*** Data Section Begins ***

import Summits.BirchSwinnertonDyer.BirchSwinnertonDyer.Theorems.GenusKolyvaginAtTwoGenusPrimitiveSupplyAtTwoTwistSelmerStrictUp
import HarnessLib

/-!
# R-128 retype — print-form twins of `GenusKolyvaginAtTwoGenusPrimitiveSupplyAtTwoTwistSelmerStrictUp`

Seat `bsd-line-gk2-p2` g21 (cell `bsd-f1-sign2`), route `GenusKolyvaginAtTwo`, `--supports stmt-BirchSwinnertonDyer-22136`
(helper; closes nothing). Director-bsd R-128 RETYPE ORDER (2026-08-29 17:42Z; bsd-cited U-r05-BX, T-Q381-1′): the theorems
`natCard_selmerGroup_twin_eq_two_mul_of_le_strictLocalKer'`, 
of `Summits.BirchSwinnertonDyer.BirchSwinnertonDyer.Theorems.GenusKolyvaginAtTwoGenusPrimitiveSupplyAtTwoTwistSelmerStrictUp` take the BARE closure
`∀ V : WeierstrassCurve ℚ, p_parity V 2` (all Weierstrass cubics, singular included — off print and undischargeable by any
faithful Dokchitser–Dokchitser discharge). This file declares their PRIMED TWINS with the hypothesis in print form
`∀ (V : WeierstrassCurve ℚ) [V.IsElliptic], p_parity V 2` (= route item `TwoParityDD` since rev 34); statements and proofs are
otherwise identical (every application `hpar W` is at an elliptic curve), calls to other retyped theorems go to their twins.
The tree is append-only, so the originals stay (superseded); the file is over the 400-line budget of the original, hence separate.
THEOREMS ONLY; no definition, no named fact, no `sorry`. BSD is NOT proved by any of this; nothing is closed.
-/

set_option linter.dupNamespace false -- tree convention: `Summit.BirchSwinnertonDyer.BirchSwinnertonDyer.Theorems` (summit = sub-problem)
set_option autoImplicit false

noncomputable section

open scoped Classical ContRepresentation AddSubgroup

namespace Summit.BirchSwinnertonDyer.BirchSwinnertonDyer.Theorems.GenusKolyTwistLocal

open WeierstrassCurve Field NumberField IsDedekindDomain Function
open Literature.NumberTheory.EllipticCurves Literature.NumberTheory.GaloisRepresentations
open Literature.NumberTheory.GaloisRepresentations.DiscreteGaloisModule (SelmerStructure)
open Literature.NumberTheory.GaloisCohomology
open Summit.BirchSwinnertonDyer.Rank1Residual.X11b.CongruentTransfer
open Summit.BirchSwinnertonDyer.Rank1Residual.X11b.SelmerCount (card_mul_relIndex_of_le)
open Summit.BirchSwinnertonDyer.Rank1Residual.X11b.KummerPT (kummerStrict kummerRelaxed kummerStrict_of_mem
  kummerStrict_of_not_mem)
open Rat.HeightOneSpectrum (primesEquiv natGenerator)
open Literature.NumberTheory.EllipticCurves.ModularForms (exists_isNewformOf)

section Strict

variable {K : Type} [Field K] [NumberField K] (W Y : WeierstrassCurve K) [W.IsElliptic] (p : ℕ) [hp : Fact p.Prime]

/-! ## R-128 retype (director-bsd 2026-08-29 17:42Z, T-Q381-1′; seat bsd-line-gk2-p2 g21): PRINT-FORM TWINS
Every theorem below is the byte-identical twin of the theorem of the same name without the trailing prime, with the ONE change
that the `2`-parity hypothesis is typed as print has it — `∀ (V : WeierstrassCurve ℚ) [V.IsElliptic], p_parity V 2`
(Dokchitser–Dokchitser 2010 Thm. 1.4, elliptic curves; = route item `TwoParityDD` after rev 34) — instead of the bare closure
`∀ V : WeierstrassCurve ℚ, p_parity V 2` over all Weierstrass cubics (singular ones included: off print, undischargeable).
Calls to other retyped theorems go to their primed twins; every application `hpar W` is at an elliptic curve, so the proofs are
unchanged. The unprimed originals are kept (append-only tree) and are superseded by these. BSD is NOT proved by any of this. -/

end Strict
section Twist
variable {K : Type} [Field K] [NumberField K] (W : WeierstrassCurve K) [W.IsElliptic]
end Twist
section Rat
variable (W : WeierstrassCurve ℚ)

/-- **R-128 retype** (director-bsd 2026-08-29, T-Q381-1′) of `natCard_selmerGroup_twin_eq_two_mul_of_le_strictLocalKer`: the SAME statement and proof with the `2`-parity hypothesis in PRINT form `∀ (V : WeierstrassCurve ℚ) [V.IsElliptic], p_parity V 2` (Dokchitser–Dokchitser 2010 Thm. 1.4 is about elliptic curves; the bare closure over all Weierstrass cubics was off print). **MAZUR–RUBIN COR. 3.4 (i), UP DIRECTION, FOR THE PRIME HEEGNER TWIN — KERNEL THEOREM modulo Poitou–Tate duality, Tate's local
Euler characteristic, the 2-parity theorem, the Cassels–Tate pairing and modularity** (the UP half of the print named fact
`MazurRubin2010.cor34i_singleton_rat` as consumed by `GenusKolyTwin.cor34i_twin_prime_heegner`, same currency; the DOWN half is gk2-p5's
`natCard_selmerGroup_eq_two_mul_of_not_le_strictLocalKer`, p624297). Let `W/ℚ` be globally minimal elliptic with `Δ_W < 0` and `ρ̄_{W,2}` onto,
`K` imaginary quadratic with `d_K = −ℓ` odd (`ℓ` prime), Heegner for `N_W`, `2` split in `K`, `Wd` an elliptic model of `W^{(d_K)}`. IF `Sel₂(W)`
IS strict at `ℓ` (`Sel₂(W) ≤ MazurRubin2010.strictLocalKer W ℚ_ℓ 2`), THEN **`#Sel₂(Wd) = 2 · #Sel₂(W)`**. Proof: `#Sel₂(W) = 2^s ∣ #Sel₂(Wd) =
2^{s'} ∣ 2^{s+1}` (p625846 §29, §36), and `s' ≢ s (mod 2)`: no rational `2`-torsion on `W` (`ρ̄₂` onto) nor on `Wd`
(`Uniform.U2.torsionBy_two_eq_bot_of_twist`), so `(−1)^s = w(W)`, `(−1)^{s'} = w(Wd)` (2-parity + Cassels–Tate), and
`w(Wd) = w(W^{(d_K)}) = −w(W)` (`rootNumber_smul_holds`, `rootNumber_quadraticTwist_discr_eq_neg_of_exists_isNewformOf` under the Heegner
hypothesis). CONDITIONAL on the displayed hypotheses `hPT`, `hEP` (Milne I 4.10 / 2.8), `hpar` (= route item `TwoParityDD`), `hCT` (= route
item `CasselsTatePairingRat`), `hmod` (= route item `ModularityExistsNewform`) ONLY. BSD is not proved by this.
[cite: MazurRubin2010, Prop. 3.3, Cor. 3.4 (i), Thm. 2.7] [cite: DokchitserDokchitserAnnals2010, Thm. 1.4] [cite: MilneADT2006, I Thm. 4.10, I Thm. 6.13]
[cite: GrossLMS1991, §1 (p. 235)] -/
theorem natCard_selmerGroup_twin_eq_two_mul_of_le_strictLocalKer' [W.IsElliptic] [W.IsGloballyMinimal]
    {K : Type} [Field K] [NumberField K]
    (hPT : poitouTate_selmerStructure_duality_real ℚ)
    (hEP : ∀ v : HeightOneSpectrum (𝓞 ℚ), localEulerPoincareCharacteristic (v.adicCompletion ℚ))
    (hpar : ∀ (V : WeierstrassCurve ℚ) [V.IsElliptic], p_parity V 2)
    (hCT : WeierstrassCurve.exists_casselsTate_pairing (K := ℚ)) (hmod : exists_isNewformOf)
    (hΔ : W.Δ < 0) (hsurj : W.HasSurjectiveModNGaloisRep 2) (hK : IsImaginaryQuadratic K) (hodd : Odd (discr K))
    (hH : SatisfiesHeegnerHypothesis (W.conductorNorm ℤ) K) (h2K : ((Ideal.span {(2 : ℤ)}).primesOver (𝓞 K)).ncard = 2)
    {ℓ : ℕ} [Fact ℓ.Prime] (hd : discr K = -(ℓ : ℤ)) (Wd : WeierstrassCurve ℚ) [Wd.IsElliptic]
    (hWd : ∃ C : VariableChange ℚ, C • W.quadraticTwist (discr K : ℚ) = Wd)
    (hs : W.selmerGroup 2 ≤ MazurRubin2010.strictLocalKer W ℚ_[ℓ] 2) :
    Nat.card (Wd.selmerGroup 2) = 2 * Nat.card (W.selmerGroup 2) := by
  haveI : Fact (Nat.Prime 2) := ⟨Nat.prime_two⟩
  have hd0 : (discr K : ℚ) ≠ 0 := by exact_mod_cast NumberField.discr_ne_zero K
  -- the two divisibilities
  have hlo : Nat.card (W.selmerGroup 2) ∣ Nat.card (Wd.selmerGroup 2) :=
    natCard_selmerGroup_dvd_twin_of_le_strictLocalKer W hΔ hK hH h2K hd Wd hWd hs
  have hhi : Nat.card (Wd.selmerGroup 2) ∣ 2 * Nat.card (W.selmerGroup 2) :=
    natCard_selmerGroup_twin_dvd_two_mul_of_le_strictLocalKer W hPT hEP hΔ hK hodd hH h2K hd Wd hWd hs
  -- exponents
  obtain ⟨s, hsW⟩ := exists_natCard_selmerGroup_eq_pow W 2
  obtain ⟨s', hsWd⟩ := exists_natCard_selmerGroup_eq_pow Wd 2
  have hsW' : Nat.card (W.selmerGroup 2) = 2 ^ s := hsW
  have hsWd' : Nat.card (Wd.selmerGroup 2) = 2 ^ s' := hsWd
  rw [hsW', hsWd'] at hlo hhi ⊢
  rw [← pow_succ'] at hhi
  have h1 : s ≤ s' := (Nat.pow_dvd_pow_iff_le_right one_lt_two).mp hlo
  have h2 : s' ≤ s + 1 := (Nat.pow_dvd_pow_iff_le_right one_lt_two).mp hhi
  -- parity: `(−1)^s = w(W)`, `(−1)^{s'} = w(Wd) = −w(W)`
  obtain ⟨C, hC⟩ := hWd
  have hbotW : W.toAffine.Point[(2 : ℤ)] = ⊥ := torsionBy_two_eq_bot_of_hasSurjectiveModNGaloisRep_rat W hsurj
  have hbotWd : Wd.toAffine.Point[(2 : ℤ)] = ⊥ :=
    Summit.BirchSwinnertonDyer.Uniform.U2.torsionBy_two_eq_bot_of_twist W hd0 Wd
      ⟨C⁻¹, by rw [← hC, smul_smul, inv_mul_cancel, one_smul]⟩ hbotW
  have hwW : (-1 : ℤ) ^ s = W.rootNumber := neg_one_pow_eq_rootNumber_of_torsionBy_two_eq_bot W (hpar W) hCT hbotW hsW'
  have hwWd : (-1 : ℤ) ^ s' = Wd.rootNumber :=
    neg_one_pow_eq_rootNumber_of_torsionBy_two_eq_bot Wd (hpar Wd) hCT hbotWd hsWd'
  have htw : Wd.rootNumber = -W.rootNumber := by
    haveI := W.isElliptic_quadraticTwist hd0
    rw [← rootNumber_quadraticTwist_discr_eq_neg_of_exists_isNewformOf W K hmod hK hH, ← hC]
    exact rootNumber_smul_holds (W.quadraticTwist (discr K : ℚ)) C
  have hne : s' ≠ s := by
    intro heq
    rw [heq, hwW] at hwWd
    rw [← hwWd] at htw
    have h0 : W.rootNumber = 0 := by linarith
    rw [← hwW] at h0
    exact (pow_ne_zero s (by norm_num : (-1 : ℤ) ≠ 0)) h0
  have hs' : s' = s + 1 := by omega
  rw [hs', pow_succ']


end Rat

end Summit.BirchSwinnertonDyer.BirchSwinnertonDyer.Theorems.GenusKolyTwistLocal

end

*** Data Section Ends ***

Copy each line in the entries above where the word "Uniform" shows up.

(`Uniform.U2.torsionBy_two_eq_bot_of_twist`), so `(−1)^s = w(W)`, `(−1)^{s'} = w(Wd)` (2-parity + Cassels–Tate), and
    Summit.BirchSwinnertonDyer.Uniform.U2.torsionBy_two_eq_bot_of_twist W hd0 Wd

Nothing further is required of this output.